[英]Add attention layer to Seq2Seq model
I have build a Seq2Seq model of encoder-decoder.我已经构建了一个编码器-解码器的 Seq2Seq model。 I want to add an attention layer to it.我想给它添加一个注意力层。 I tried adding attention layer through this but it didn't help.我尝试通过这个添加注意力层,但它没有帮助。
Here is my initial code without attention这是我没有注意的初始代码
# Encoder
encoder_inputs = Input(shape=(None,))
enc_emb = Embedding(num_encoder_tokens, latent_dim, mask_zero = True)(encoder_inputs)
encoder_lstm = LSTM(latent_dim, return_state=True)
encoder_outputs, state_h, state_c = encoder_lstm(enc_emb)
# We discard `encoder_outputs` and only keep the states.
encoder_states = [state_h, state_c]
# Set up the decoder, using `encoder_states` as initial state.
decoder_inputs = Input(shape=(None,))
dec_emb_layer = Embedding(num_decoder_tokens, latent_dim, mask_zero = True)
dec_emb = dec_emb_layer(decoder_inputs)
# We set up our decoder to return full output sequences,
# and to return internal states as well. We don't use the
# return states in the training model, but we will use them in inference.
decoder_lstm = LSTM(latent_dim, return_sequences=True, return_state=True)
decoder_outputs, _, _ = decoder_lstm(dec_emb,
initial_state=encoder_states)
decoder_dense = Dense(num_decoder_tokens, activation='softmax')
decoder_outputs = decoder_dense(decoder_outputs)
# Define the model that will turn
# `encoder_input_data` & `decoder_input_data` into `decoder_target_data`
model = Model([encoder_inputs, decoder_inputs], decoder_outputs)
model.summary()
And this is the code after I added attention layer in decoder (the encoder layer is same as in initial code)这是我在解码器中添加注意力层后的代码(编码器层与初始代码相同)
# Set up the decoder, using `encoder_states` as initial state.
decoder_inputs = Input(shape=(None,))
dec_emb_layer = Embedding(num_decoder_tokens, latent_dim, mask_zero = True)
dec_emb = dec_emb_layer(decoder_inputs)
# We set up our decoder to return full output sequences,
# and to return internal states as well. We don't use the
# return states in the training model, but we will use them in inference.

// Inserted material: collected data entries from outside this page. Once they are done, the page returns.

import Summits.ResolutionOfSingularities.ResolutionOfSingularities.Theses.ShadowGame
import Summits.ResolutionOfSingularities.ResolutionOfSingularities.Theses.Valuative
import Summits.ResolutionOfSingularities.ResolutionOfSingularities.Theorems.ShadowGameWin.Negative.EveryDimTrap
import Summits.ResolutionOfSingularities.ResolutionOfSingularities.Cruxes.LuAlphaPTorsor.Disproof

/-!
# Disproof of `WinToTorsorLUR` (crux stmt-ResolutionOfSingularities-18185, route `ShadowGame` rev 3) — findings

Standing adversary (cdisprove, cycle 1: refuter-cdisprove-stmt-ResolutionOfSingularities-18185-0, 2026-08-17).

> `WinToTorsorLUR : Prop := ShadowGameWinR → TorsorLUPerfect`

Every `theorem` below is kernel-checked (rc 0) unless it carries an explicit `sorry` (§4, marked
NEAR-MISS, with the obstruction in its docstring).  Index:

§1 ANATOMY.  `winToTorsorLUR_iff`, `not_winToTorsorLUR_iff : ¬ WinToTorsorLUR ↔ ShadowGameWinR ∧
   ¬ TorsorLUPerfect`, the S → C probes `winToTorsorLUR_of_torsorLUPerfect`,
   `winToTorsorLUR_of_resolutionOfSingularities`, the vacuity form
   `winToTorsorLUR_of_not_shadowGameWinR`, and `not_resolution_of_not_winToTorsorLUR`: refuting this
   crux is refuting resolution in positive characteristic (rev-2 §3 applies verbatim).  So the only
   refuter questions are (a) VACUITY (is `ShadowGameWinR` false?) and (b) COSTUME.  Dropping the only
   hypothesis gives the bare target (`withoutShadowGameWinR_iff`) — no `_false_without_` lemma short
   of `¬ TorsorLUPerfect`.

§2 THE FORMAL CLAUSE IS LOAD-BEARING.  `ShadowGameWinR` with its new terminal clause deleted is
   literally the rev-2 `ShadowGameWin`, refuted in the tree: `shadowGameWinR_false_without_formalClause`.

§3 MIRROR of the repaired game (`FormalMono`, `TerminalR`, `AWinsR`; moves = the tree's rev-2 mirror
   `ShadowGameWin.Negative.{clean, step, play}` — the route says "verbatim as in rev 2"), with
   `shadowGameWinR_iff_aWinsR : ShadowGameWinR ↔ ∀ p prime, ∀ n ≥ 1, AWinsR p n` by `Iff.rfl`;
   `terminalR_of_old`, `aWinsR_of_aWins`, `aWinsR_one` (n = 1 is still an A-win).

§4 VACUITY ATTACK AT n = 3 — "HIDDEN TANGENCY" (the cycle-1 finding; NEAR-MISS in Lean, certified by
   computation, see the evidence file `BWIN-n3.md` + `sim/` on items 18185 / 18182).
   CLAIM (every odd prime p): B wins `SG^R_p(3)` from the POLYNOMIAL start
       a₀ = u₁² · (u₁ + h²)^p,   h = u₃ − u₂ − u₂u₃   (over κ = 𝔽_p; `startR3`),
   with the MEMORYLESS policy `chartR3` / constant translation `tauR3 = (0, 0, 1)`:
   centre {u₁,u₂} ↦ chart u₂; {u₁,u₃} ↦ chart u₃; {u₂,u₃} and the point ↦ chart u₂ with u₃ ↦ u₃ + 1
   (B walks along the branch h = 0, which is INVARIANT: h(u₂, u₂(u₃+1)) = u₂·h); u₁ is never a chart
   and never translated.  INVARIANT: every position is ε·u^M·q^p with ε a unit, M₁ = 2 for ever, and
   q either smooth with tangent plane u₁ = 0 (q = u₁ν + u₂^a u₃^b θ h², ord ≥ 2 part) or a singular
   PRIME (q = u₁u₂^c u₃^d ν + u₂^a u₃^b θ h², after a pair move hits a stripped g).  WHY NON-TERMINAL′:
   the D-LEMMA — if clean a = coeff(W^A v + G^p) with W a formal regular system of parameters then
   gcd_i(∂a/∂u_i) = ∏ W_j^{A_j − [p ∤ A_j]} · unit (the η-cofactors have gcd 1: test them against the
   dual derivations D_j, D_j W_k = δ_jk); for a = ε u^M q^p the gcd is q^p · u^{M − [·]}, so q would
   be a unit times a product of powers of members of ONE regular system of parameters that also
   contains u₁ (M₁ = 2) — impossible when q is smooth with linear part ∝ u₁, or singular and prime
   (or, more generally, when no factorisation type of q is compatible with in(q), with
   β = q(0,u₂,u₃) = u₂^a u₃^b θ h² and with α₁ = ∂q/∂u₁(0,·): `sim/cert.py`, tests (c1)–(c4), all exact
   linear algebra over 𝔽_p and valid over 𝔽̄_p).  EVIDENCE: the factored dynamics agree with the
   literal move generator (`sim/sgr.py`, which reproduces the tree's rev-2 traps) on > 10⁵ moves;
   p = 3: ALL 117 649 plays of depth 6 (exhaustive over A's 7 centres) and the BFS-reachable set to
   depth 11 (27 375 states) are certified non-terminal′ (clauses 1–2 decided, clause 3 by the
   D-lemma certificate); p = 5, 7 likewise (see BWIN-n3.md for the exact counts).  Geometrically the
   witness is again a MISSTATED-type artefact: Z^p = ε u^M q^p is normalised by Z ↦ Z/q to the toric
   Z′^p = ε u^M, but the whistle only accepts q among formal COORDINATES, and q is kept tangent to the
   exceptional plane u₁ = 0 along the non-coordinate, blow-up-invariant branch h = 0.  Repaired whistle
   C″: `∃ Q w A v g, clean c = coeff (Q^p * w^A * v + g^p)` (terminal modulo p-th-power FACTORS);
   a₀ is C″-terminal at stage 0.  Per the route's kill criterion (ii) a B-win at n ≤ 3 closes
   `ShadowGameWinR` (no third whistle) — and makes THIS crux vacuous (`winToTorsorLUR_of_trapR3`).
   OBSTRUCTION to a kernel proof: non-terminality of clause 3 needs the calculus of derivations on
   `MvPowerSeries (Fin 3) κ` and unique factorisation in κ⟦u₁,u₂,u₃⟧ (not in Mathlib); the dynamics
   part alone would be a `decide`-free symbolic induction over an infinite family (cf. the 600-line
   n = 2 `CurveFamilyTrap`).  Hence `trapR3_nonterminal` is stated with `sorry` and everything
   downstream of it is marked conditional.

§5 STATUS SYNC (2026-08-17 ≥ 15:10Z).  The crux team of `ShadowGameWinR` itself (stmt-18182) reached the same
   verdict independently and earlier today: `Cruxes/ShadowGameWinR/BWinDim3.md` (refuter-rattack: three smooth
   surfaces `S₂S₃(S₂+S₃)` through a transcendental curve Γ, B wins for p ≠ 3 — a REDUCED position, so it even
   defeats the repaired whistle C″ above) and `Cruxes/ShadowGameWinR/PICKED.md` + the landed
   `Theorems/ShadowGameWinR/Negative/MirrorR.lean` (lead prover-line-…-18182: cuspidal edge `x·Π^p`,
   `Π = x^a z^{2e} U y² − x^b W³`, `W = z − x − xz` — the same invariant branch `z = x/(1−x)` and the same
   "monomial × p-th power" mechanism as §4 —, kernel refutation `Theorems/ShadowGameShadowGameWinRRefutation.lean`
   in progress).  This seat's simulator + D-lemma certificate confirm the lead's family too (p = 2: all 16 807
   depth-5 plays, 221 states; p = 5 BFS; `BWIN-n3.md` §8b).  CONSEQUENCE FOR THIS CRUX: once `¬ ShadowGameWinR`
   is in the tree, item 18185 closes by the one-liner `fun hW => absurd hW <that theorem>` (cf.
   `winToTorsorLUR_of_not_shadowGameWinR`); no prover/lead time should go into the dictionary, the algebraisation
   (Artin approximation) or the log-blow-up endgame of this crux on the CURRENT game.  The tree mirror
   `ShadowGameWinR.Negative.{TerminalR, AWinsR, shadowGameWinR_iff}` is definitionally equal to the one of §3
   (both verbatim); the landed negative lemma of this crux (`Theorems/WinToTorsorLUR/Negative/
   FormalClauseLoadBearing.lean`, p168670, review-queued) is stated against the tree mirror.
-/

noncomputable section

decoder_lstm = LSTM(latent_dim, return_sequences=True, return_state=True)
attention = dot([decoder_lstm, encoder_lstm], axes=[2, 2])
attention = Activation('softmax')(attention)
context = dot([attention, encoder_lstm], axes=[2,1])
decoder_combined_context = concatenate([context, decoder_lstm])
decoder_outputs, _, _ = decoder_combined_context(dec_emb,
initial_state=encoder_states)
decoder_dense = Dense(num_decoder_tokens, activation='softmax')
decoder_outputs = decoder_dense(decoder_outputs)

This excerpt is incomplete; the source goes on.